Russlands Präsident Wladimir Putin hat die Welt, die nach dem Zweiten Weltkrieg aufgebaut wurde, in die Luft gesprengt. Bild: Sergey Maximishin/PANOS/VISUM

Russland nach der Krim: Alle reden von Krieg. Alle wollen irgendeine Erschütterung. Wladimir Putin erlebt seine Sternstunde. In den Augen seines Wahlvolks ist er der Sieger.

          Ich habe viele meiner russischen Freunde verloren. Ich kann diese Begeisterung in den Augen nicht sehen, wenn von „Anschluss“ die Rede ist oder von „Annexion“ oder davon, dass die Ukrainer „bald nichts mehr zu essen haben werden und dann selbst darum bitten werden, sich mit uns zu vereinigen“. In Moskau heuert man ukrainische Gastarbeiter mit Schadenfreude für die allerunqualifiziertesten Arbeiten an. Ein ungeheurer Ausbruch von Patriotismus.

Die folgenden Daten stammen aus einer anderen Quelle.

import Summits.HubbardSuperconductivity.HubbardSuperconductivity.Theorems.AnisotropyChordTransferFibre3FinX3Eval

/-!
# Route `AnisotropyChord` / H0 rotor rung: FIN per-`L` GM₃ (X5), `L = 33` — rows `N₁` / D / side-condition cell facts, part `p10`

Kernel facts (`decide +kernel`) for cert cells 40, 41 of the per-`L` grid of `L = 33`: `xbnCellAny2` (row `N₁` on XB2 point wedges recomputed in the kernel, exporting the literal brackets `nt ⊇ T⁺ − 3λ₂` and `tb ⊇ T⁺·D`), `xdCellAnyN0` (row D, reads `nt`), `sdCellAnyZN` (side condition, reads `nt`); evaluators `…FinX3Eval` / `…FinX5Eval`; constants from the compiled design probe (x3probe/x3plan, margins c ×0.985, b ×1.03, aD ×1.03); assembled in `…FinX5GM3ThirtyThree`.
Prover seat `hubbard-h0-rotor-p3` g8; helper for piece A = stmt-HubbardSuperconductivity-23918 of rung 19089 (`--supports`, helper class).
WHAT THIS IS NOT: nothing here proves superconductivity in the Hubbard model (rotor TARGET as worded stays FALSE, g15 verdict); kernel facts for the FIN certificate of ONE conditional reduction.  Tree imports only; zero data; standard axioms.
-/

set_option linter.dupNamespace false
set_option autoImplicit false

namespace Summit.HubbardSuperconductivity.HubbardSuperconductivity.Theorems.AnisotropyChord.Transfer.Fibre3

namespace FinXD

open FinXB FinCell Hole2

set_option maxHeartbeats 4000000 in
/-- row `N₁` of cell 40 of `L = 33` (`c = 61/100`), exporting `nt`, `tb`. [folklore] -/
theorem xn33_40 : xbnCellAny2 33 (49/50 : ℚ) 128552661209882 131766477740129 (61/100 : ℚ) ((-1357535180867 : ℤ), (1418032649484 : ℤ)) ((384298094579250 : ℤ), (396719819739400 : ℤ)) = true := by decide +kernel

set_option maxHeartbeats 4000000 in
/-- row D of cell 40 of `L = 33` (`aD = 43/500`). [folklore] -/
theorem xd33_40 : xdCellAnyN0 33 (49/50 : ℚ) 128552661209882 131766477740129 (43/500 : ℚ) ((-1357535180867 : ℤ), (1418032649484 : ℤ)) = true := by decide +kernel

set_option maxHeartbeats 4000000 in
/-- side condition of cell 40 of `L = 33` (`c, b = 55/100, aD`). [folklore] -/
theorem sd33_40 : sdCellAnyZN 33 (49/50 : ℚ) 100 128552661209882 131766477740129 ((61/100 : ℚ), (55 : ℕ), (43/500 : ℚ)) ((-1357535180867 : ℤ), (1418032649484 : ℤ)) = true := by decide +kernel

set_option maxHeartbeats 4000000 in
/-- row `N₁` of cell 41 of `L = 33` (`c = 61/100`), exporting `nt`, `tb`. [folklore] -/
theorem xn33_41 : xbnCellAny2 33 (49/50 : ℚ) 131766477740129 135060639683632 (61/100 : ℚ) ((-1349214738083 : ℤ), (1419229317670 : ℤ)) ((393947805766036 : ℤ), (406603561084834 : ℤ)) = true := by decide +kernel

set_option maxHeartbeats 4000000 in
/-- row D of cell 41 of `L = 33` (`aD = 43/500`). [folklore] -/
theorem xd33_41 : xdCellAnyN0 33 (49/50 : ℚ) 131766477740129 135060639683632 (43/500 : ℚ) ((-1349214738083 : ℤ), (1419229317670 : ℤ)) = true := by decide +kernel

set_option maxHeartbeats 4000000 in
/-- side condition of cell 41 of `L = 33` (`c, b = 55/100, aD`). [folklore] -/
theorem sd33_41 : sdCellAnyZN 33 (49/50 : ℚ) 100 131766477740129 135060639683632 ((61/100 : ℚ), (55 : ℕ), (43/500 : ℚ)) ((-1349214738083 : ℤ), (1419229317670 : ℤ)) = true := by decide +kernel

end FinXD

end Summit.HubbardSuperconductivity.HubbardSuperconductivity.Theorems.AnisotropyChord.Transfer.Fibre3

          In keinem Restaurant bekommt man mehr Krimsekt, alles wurde bei Siegesfeiern ausgetrunken. Ständig ist davon die Rede, dass wir ohne Gefühle von Gotterwähltheit, ohne imperiale Emotionen gar nicht mehr wir wären, das russische Volk. Vor den Einberufungskommissionen drängen sich russische Freiwillige, die es den „Bandera-Leuten“ zeigen wollen.

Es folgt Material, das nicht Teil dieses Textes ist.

/-
Copyright (c) 2026 The h413 squad. All rights reserved.
Released under Apache 2.0 license as described in the file LICENSE.
Authors: K2E3-p17 (g5) (road HC-14-ell, piece E3d∕E3e)
-/
import Summits.HodgeConjecture.HodgeConjecture.Theorems.K2E3HC13LieStretchingKit   -- ★ (this seat): scalar `p`, boxes `M₃(𝔭^k)`, weight under stretching, far out; frame of ★ `K2E3HC14EllLocalToUniform`
import HarnessLib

          Wer nicht für uns ist, ist gegen uns

          Mich hat Gorbatschow erstaunt. Selbst er ließ sich von der nationalistischen Welle erfassen und erklärte, die Krim hätte schon längst heimgeholt werden müssen. Dass die historische Gerechtigkeit wiederhergestellt sei. Da allenthalben die antiwestliche Hysterie angefacht wird, redet auch er nicht mehr vom europäischen Weg, von der Partnerschaft mit Europa, von allgemeinmenschlichen Werten.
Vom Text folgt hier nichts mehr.